*** Opening of Exercise data ***

/-! ## §4c PROVED pieces of the F_poly plan: step (3) (pointwise algebra of the clipped twisted test) and the
## energy–entropy tail for the Yang–Mills DLR kernel (step (4), measure side)

`clip_re_trace_twisted_le`: for unitary `ρ`, `r = Re χ_ρ(k₀)/N < 1`, EVERY `H` and conjugator `g`,
`clip r (Re tr ρ(H · g k₀⁻¹ g⁻¹)/N) ≤ −1 + (2/((1−r)√N)) ‖ρ(H) − 1‖_F` (so the twisted clipped test exceeds `−1` only
through the Frobenius defect of the physical rectangle holonomy, which §4b's Stokes bounds by plaquette defects);
`ymSpecification_tail_le`: `γ_Λ(·|η){a < A} ≤ e^{−β(a−s)}/μ_{Λ,η}{A ≤ s}` for the kernel `ymSpecification ρ β Λ η`
(definitionally the tilt of glued product Haar `μ_{Λ,η}` by `−β A`, `A = wilsonBoundaryAction ρ Λ ≥ 0`). -/

section FrobeniusTrace

open scoped Matrix Matrix.Norms.Frobenius

variable {N : ℕ}

end FrobeniusTrace

section ClipAlgebra

open scoped Matrix Matrix.Norms.Frobenius

variable {G : Type} [Group G] {N : ℕ} (ρ : G →* Matrix (Fin N) (Fin N) ℂ)

/-- **The loop-times-conjugate-twist deviation**: `|Re tr ρ(H · g k₀⁻¹ g⁻¹)/N − Re tr ρ(k₀)/N| ≤ ‖ρ(H) − 1‖_F / √N`. -/
theorem abs_re_trace_mul_conj_sub_le (hρu : ∀ g, ρ g ∈ Matrix.unitaryGroup (Fin N) ℂ) (hN : 1 ≤ N)
    (H g k₀ : G) :
    |(ρ (H * (g * k₀⁻¹ * g⁻¹))).trace.re / N - (ρ k₀).trace.re / N| ≤ ‖ρ H - 1‖ / Real.sqrt N := by
  have hN0 : (0 : ℝ) < N := by exact_mod_cast hN
  have hsq : 0 < Real.sqrt N := Real.sqrt_pos.2 hN0
  set k' : G := g * k₀⁻¹ * g⁻¹ with hk'
  have hr : (ρ k').trace.re = (ρ k₀).trace.re := by
    rw [hk', map_mul, map_mul, Matrix.trace_mul_cycle, ← map_mul, inv_mul_cancel, map_one, one_mul, re_trace_map_inv ρ hρu]
  have hdiff : (ρ (H * k')).trace.re - (ρ k').trace.re = ((ρ H - 1) * ρ k').trace.re := by
    rw [map_mul, sub_mul, one_mul, Matrix.trace_sub, Complex.sub_re]
  have hb : |((ρ H - 1) * ρ k').trace.re| ≤ Real.sqrt N * ‖ρ H - 1‖ := by
    refine (abs_re_trace_le_sqrt_mul _).trans ?_
    rw [Matrix.frobenius_norm_mul_unitaryGroup _ ⟨ρ k', hρu k'⟩]
  rw [← sub_div, ← hr, hdiff, abs_div, abs_of_pos hN0, div_le_div_iff₀ hN0 hsq]
  calc |((ρ H - 1) * ρ k').trace.re| * Real.sqrt N ≤ Real.sqrt N * ‖ρ H - 1‖ * Real.sqrt N := by gcongr
    _ = ‖ρ H - 1‖ * N := by rw [mul_comm (Real.sqrt N), mul_assoc, Real.mul_self_sqrt hN0.le]
import Mathlib
import HarnessLib
import Summits.CriticalPhenomena.Ising3DConformalLimit.Theorems.LatticeSDPCertificatesWindowGivesTopHeavyBubble
import Literature.Probability.LatticeModels.PointwiseScalingLimitEtaExists
import Literature.Probability.LatticeModels.CriticalEtaUpperDCPProofs
import Literature.Probability.LatticeModels.FKIsingRSWTwoPoint

/-!
# WINDOW ⇒ θ-weighted top-heavy bubble (line backbone-thinning-window, stub `stub_thetaBubble`)

Write `G = ⟨σ₀σ_x⟩⁺_{β_c(3)} = criticalTwoPoint 3` and `a_n = G(n e₁)`. WINDOW is the hypothesis
`c (n/m)^{-(3/2-ε)} a_m ≤ a_n` for all `1 ≤ m ≤ n`. For `0 ≤ θ < ε` we prove the θ-weighted
top-heavy bubble bound
`Σ_{0 ≠ w ∈ Λ_R} ‖w‖^{-2θ} G(w)² ≤ C_b R^{3-2θ} a_R²` for all `R ≥ 1` (`‖·‖` the sup norm).

Proof. Shrink `ε` to `ε' = min ε (θ + ½)` (WINDOW is monotone in `ε` since `n/m ≥ 1`), so that
`0 < 2(ε'-θ) ≤ 1`. For `w ≠ 0` with `‖w‖_∞ ≤ R`, the pointwise step of the `θ = 0` case
(`criticalTwoPoint_sq_le_of_window`: MMS sandwich + WINDOW between the scales `‖w‖_∞ ≤ R`) gives
`G(w)² ≤ c⁻² R^{3-2ε'} ‖w‖^{-(3-2ε')} a_R²`, hence
`‖w‖^{-2θ} G(w)² ≤ c⁻² R^{3-2ε'} ‖w‖^{-(3-2ε'+2θ)} a_R²`. Summing over shells
(`sum_box_erase_norm_rpow_le`) and `Σ_{m<R} (m+1)^{2(ε'-θ)-1} ≤ R^{2(ε'-θ)}/(2(ε'-θ))`
(`sum_range_rpow_sub_one_le`) gives the claim with `C_b = 54 / (c² · 2(ε'-θ))`.

References: Messager–Miracle-Solé (J. Stat. Phys. 1977) for the sandwich; the counting is that of
Duminil-Copin–Panis 2025, proof of Thm 1.5. No definitions are introduced.
-/

namespace Summit.CriticalPhenomena.Ising3DConformalLimit.LatticeSDPCertificatesWindowForcesU4.ThetaBubbleProof

open Literature.Probability.LatticeModels Finset
open Summit.CriticalPhenomena.Ising3DConformalLimit.Theorems

/-- **WINDOW ⇒ θ-weighted top-heavy bubble.** If `c (n/m)^{-(3/2-ε)} ⟨σ₀σ_{me₁}⟩ ≤ ⟨σ₀σ_{ne₁}⟩`
for all `1 ≤ m ≤ n` at `β_c(3)` and `0 ≤ θ < ε`, then
`Σ_{0 ≠ w ∈ Λ_R} ‖w‖^{-2θ} ⟨σ₀σ_w⟩² ≤ C_b R^{3-2θ} ⟨σ₀σ_{Re₁}⟩²` for all `R ≥ 1`, with
`C_b = 54 / (c² · 2(ε'-θ))`, `ε' = min ε (θ + ½)`. [folklore] -/
theorem stub_thetaBubble :
    ∀ θ ε cW : ℝ, 0 ≤ θ → θ < ε → 0 < cW →
      (∀ m n : ℕ, 1 ≤ m → m ≤ n → cW * ((n : ℝ) / m) ^ (-((3:ℝ) / 2 - ε)) * criticalTwoPoint 3 (Pi.single 0 (m : ℤ)) ≤ criticalTwoPoint 3 (Pi.single 0 (n : ℤ))) →
      ∃ Cb : ℝ, 0 < Cb ∧ ∀ R : ℕ, 1 ≤ R →
        ∑ w ∈ (box 3 R).erase 0, ‖w‖ ^ (-(2 * θ)) * criticalTwoPoint 3 w ^ 2 ≤
          Cb * (R : ℝ) ^ (3 - 2 * θ) * criticalTwoPoint 3 (Pi.single 0 (R : ℤ)) ^ 2 := by
  intro θ ε₀ c _hθ hθε₀ hc hwin₀
  -- shrink the exponent gain to `ε = min ε₀ (θ + 1/2)`
  obtain ⟨ε, hθε, hε1, hwin⟩ : ∃ ε : ℝ, θ < ε ∧ ε ≤ θ + 1 / 2 ∧ ∀ m n : ℕ, 1 ≤ m → m ≤ n →
      c * ((n : ℝ) / m) ^ (-((3:ℝ) / 2 - ε)) * criticalTwoPoint 3 (Pi.single 0 (m : ℤ)) ≤
        criticalTwoPoint 3 (Pi.single 0 (n : ℤ)) := by
    refine ⟨min ε₀ (θ + 1 / 2), lt_min hθε₀ (by linarith), min_le_right _ _,
      fun m n hm hmn => ?_⟩
    refine le_trans ?_ (hwin₀ m n hm hmn)
    have hmpos : (0:ℝ) < m := by exact_mod_cast hm
    have hx1 : (1:ℝ) ≤ (n:ℝ) / m := by
      rw [le_div_iff₀ hmpos, one_mul]
      exact_mod_cast hmn
    have hexp : -((3:ℝ) / 2 - min ε₀ (θ + 1 / 2)) ≤ -((3:ℝ) / 2 - ε₀) := by
      have := min_le_left ε₀ (θ + 1 / 2)
      linarith
    exact mul_le_mul_of_nonneg_right
      (mul_le_mul_of_nonneg_left (Real.rpow_le_rpow_of_exponent_le hx1 hexp) hc.le)
      (criticalTwoPoint_nonneg' _)
  -- the summation exponent `p = 2(ε - θ) ∈ (0, 1]`, kept atomic
  obtain ⟨p, hp, hp0, hp1⟩ : ∃ p : ℝ, p = 2 * (ε - θ) ∧ 0 < p ∧ p ≤ 1 :=
    ⟨_, rfl, by linarith, by linarith⟩
  refine ⟨54 / (c ^ 2 * p), by positivity, fun R hR => ?_⟩
  have hRpos : (0:ℝ) < R := by exact_mod_cast hR
  -- pointwise bound for `w ≠ 0`
  have hpt : ∀ w ∈ (box 3 R).erase 0, ‖w‖ ^ (-(2 * θ)) * criticalTwoPoint 3 w ^ 2 ≤
      criticalTwoPoint 3 (Pi.single 0 (R : ℤ)) ^ 2 * (R:ℝ) ^ ((3:ℝ) - 2 * ε) / c ^ 2 *
        ‖w‖ ^ (-((3:ℝ) - 2 * ε + 2 * θ)) := by
    intro w hw
    have hw0 : w ≠ 0 := Finset.ne_of_mem_erase hw
    have hnpos : 0 < ‖w‖ := norm_pos_iff.2 hw0
    have h1 := criticalTwoPoint_sq_le_of_window hc hwin hw0 (Finset.mem_of_mem_erase hw)
    have hθnn : 0 ≤ ‖w‖ ^ (-(2 * θ)) := Real.rpow_nonneg hnpos.le _
    calc ‖w‖ ^ (-(2 * θ)) * criticalTwoPoint 3 w ^ 2
        ≤ ‖w‖ ^ (-(2 * θ)) *
            (criticalTwoPoint 3 (Pi.single 0 (R : ℤ)) ^ 2 * (R:ℝ) ^ ((3:ℝ) - 2 * ε) / c ^ 2 *
              ‖w‖ ^ (-((3:ℝ) - 2 * ε))) := mul_le_mul_of_nonneg_left h1 hθnn
      _ = criticalTwoPoint 3 (Pi.single 0 (R : ℤ)) ^ 2 * (R:ℝ) ^ ((3:ℝ) - 2 * ε) / c ^ 2 *
            (‖w‖ ^ (-(2 * θ)) * ‖w‖ ^ (-((3:ℝ) - 2 * ε))) := by ring
      _ = criticalTwoPoint 3 (Pi.single 0 (R : ℤ)) ^ 2 * (R:ℝ) ^ ((3:ℝ) - 2 * ε) / c ^ 2 *
            ‖w‖ ^ (-((3:ℝ) - 2 * ε + 2 * θ)) := by
          rw [← Real.rpow_add hnpos,
            show -(2 * θ) + -((3:ℝ) - 2 * ε) = -((3:ℝ) - 2 * ε + 2 * θ) by ring]
  have hK : 0 ≤ criticalTwoPoint 3 (Pi.single 0 (R : ℤ)) ^ 2 * (R:ℝ) ^ ((3:ℝ) - 2 * ε) / c ^ 2 := by
    positivity
  have h3 : (R:ℝ) ^ ((3:ℝ) - 2 * ε) * (R:ℝ) ^ p = (R:ℝ) ^ ((3:ℝ) - 2 * θ) := by
    rw [← Real.rpow_add hRpos, hp, show (3:ℝ) - 2 * ε + 2 * (ε - θ) = 3 - 2 * θ by ring]
  calc ∑ w ∈ (box 3 R).erase 0, ‖w‖ ^ (-(2 * θ)) * criticalTwoPoint 3 w ^ 2
      ≤ ∑ w ∈ (box 3 R).erase 0,
          criticalTwoPoint 3 (Pi.single 0 (R : ℤ)) ^ 2 * (R:ℝ) ^ ((3:ℝ) - 2 * ε) / c ^ 2 *
            ‖w‖ ^ (-((3:ℝ) - 2 * ε + 2 * θ)) := Finset.sum_le_sum hpt
    _ = criticalTwoPoint 3 (Pi.single 0 (R : ℤ)) ^ 2 * (R:ℝ) ^ ((3:ℝ) - 2 * ε) / c ^ 2 *
          ∑ w ∈ (box 3 R).erase 0, ‖w‖ ^ (-((3:ℝ) - 2 * ε + 2 * θ)) := by
        rw [Finset.mul_sum]
    _ ≤ criticalTwoPoint 3 (Pi.single 0 (R : ℤ)) ^ 2 * (R:ℝ) ^ ((3:ℝ) - 2 * ε) / c ^ 2 *
          (54 * ∑ m ∈ Finset.range R, ((m:ℝ) + 1) ^ (2 - ((3:ℝ) - 2 * ε + 2 * θ))) :=
        mul_le_mul_of_nonneg_left (sum_box_erase_norm_rpow_le _ R) hK
    _ ≤ criticalTwoPoint 3 (Pi.single 0 (R : ℤ)) ^ 2 * (R:ℝ) ^ ((3:ℝ) - 2 * ε) / c ^ 2 *
          (54 * ((R:ℝ) ^ p / p)) := by
        refine mul_le_mul_of_nonneg_left (mul_le_mul_of_nonneg_left ?_ (by norm_num)) hK
        rw [show (2:ℝ) - (3 - 2 * ε + 2 * θ) = p - 1 by rw [hp]; ring]
        exact sum_range_rpow_sub_one_le hp0 hp1 R
    _ = 54 / (c ^ 2 * p) * ((R:ℝ) ^ ((3:ℝ) - 2 * ε) * (R:ℝ) ^ p) *
          criticalTwoPoint 3 (Pi.single 0 (R : ℤ)) ^ 2 := by
        ring
    _ = 54 / (c ^ 2 * p) * (R:ℝ) ^ ((3:ℝ) - 2 * θ) *
          criticalTwoPoint 3 (Pi.single 0 (R : ℤ)) ^ 2 := by
        rw [h3]

end Summit.CriticalPhenomena.Ising3DConformalLimit.LatticeSDPCertificatesWindowForcesU4.ThetaBubbleProof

*** Close of Exercise data ***

- [What is being asked]
Using the data above, extract exactly the lines from the one that holds "Duminil-Copin–Panis 2025, proof" to the one that holds "exact mul_le_mul_of_nonneg_right", both ends included, and no others.

- [Response]
Duminil-Copin–Panis 2025, proof of Thm 1.5. No definitions are introduced.
-/

namespace Summit.CriticalPhenomena.Ising3DConformalLimit.LatticeSDPCertificatesWindowForcesU4.ThetaBubbleProof

open Literature.Probability.LatticeModels Finset
open Summit.CriticalPhenomena.Ising3DConformalLimit.Theorems

/-- **WINDOW ⇒ θ-weighted top-heavy bubble.** If `c (n/m)^{-(3/2-ε)} ⟨σ₀σ_{me₁}⟩ ≤ ⟨σ₀σ_{ne₁}⟩`
for all `1 ≤ m ≤ n` at `β_c(3)` and `0 ≤ θ < ε`, then
`Σ_{0 ≠ w ∈ Λ_R} ‖w‖^{-2θ} ⟨σ₀σ_w⟩² ≤ C_b R^{3-2θ} ⟨σ₀σ_{Re₁}⟩²` for all `R ≥ 1`, with
`C_b = 54 / (c² · 2(ε'-θ))`, `ε' = min ε (θ + ½)`. [folklore] -/
theorem stub_thetaBubble :
    ∀ θ ε cW : ℝ, 0 ≤ θ → θ < ε → 0 < cW →
      (∀ m n : ℕ, 1 ≤ m → m ≤ n → cW * ((n : ℝ) / m) ^ (-((3:ℝ) / 2 - ε)) * criticalTwoPoint 3 (Pi.single 0 (m : ℤ)) ≤ criticalTwoPoint 3 (Pi.single 0 (n : ℤ))) →
      ∃ Cb : ℝ, 0 < Cb ∧ ∀ R : ℕ, 1 ≤ R →
        ∑ w ∈ (box 3 R).erase 0, ‖w‖ ^ (-(2 * θ)) * criticalTwoPoint 3 w ^ 2 ≤
          Cb * (R : ℝ) ^ (3 - 2 * θ) * criticalTwoPoint 3 (Pi.single 0 (R : ℤ)) ^ 2 := by
  intro θ ε₀ c _hθ hθε₀ hc hwin₀
  -- shrink the exponent gain to `ε = min ε₀ (θ + 1/2)`
  obtain ⟨ε, hθε, hε1, hwin⟩ : ∃ ε : ℝ, θ < ε ∧ ε ≤ θ + 1 / 2 ∧ ∀ m n : ℕ, 1 ≤ m → m ≤ n →
      c * ((n : ℝ) / m) ^ (-((3:ℝ) / 2 - ε)) * criticalTwoPoint 3 (Pi.single 0 (m : ℤ)) ≤
        criticalTwoPoint 3 (Pi.single 0 (n : ℤ)) := by
    refine ⟨min ε₀ (θ + 1 / 2), lt_min hθε₀ (by linarith), min_le_right _ _,
      fun m n hm hmn => ?_⟩
    refine le_trans ?_ (hwin₀ m n hm hmn)
    have hmpos : (0:ℝ) < m := by exact_mod_cast hm
    have hx1 : (1:ℝ) ≤ (n:ℝ) / m := by
      rw [le_div_iff₀ hmpos, one_mul]
      exact_mod_cast hmn
    have hexp : -((3:ℝ) / 2 - min ε₀ (θ + 1 / 2)) ≤ -((3:ℝ) / 2 - ε₀) := by
      have := min_le_left ε₀ (θ + 1 / 2)
      linarith
    exact mul_le_mul_of_nonneg_right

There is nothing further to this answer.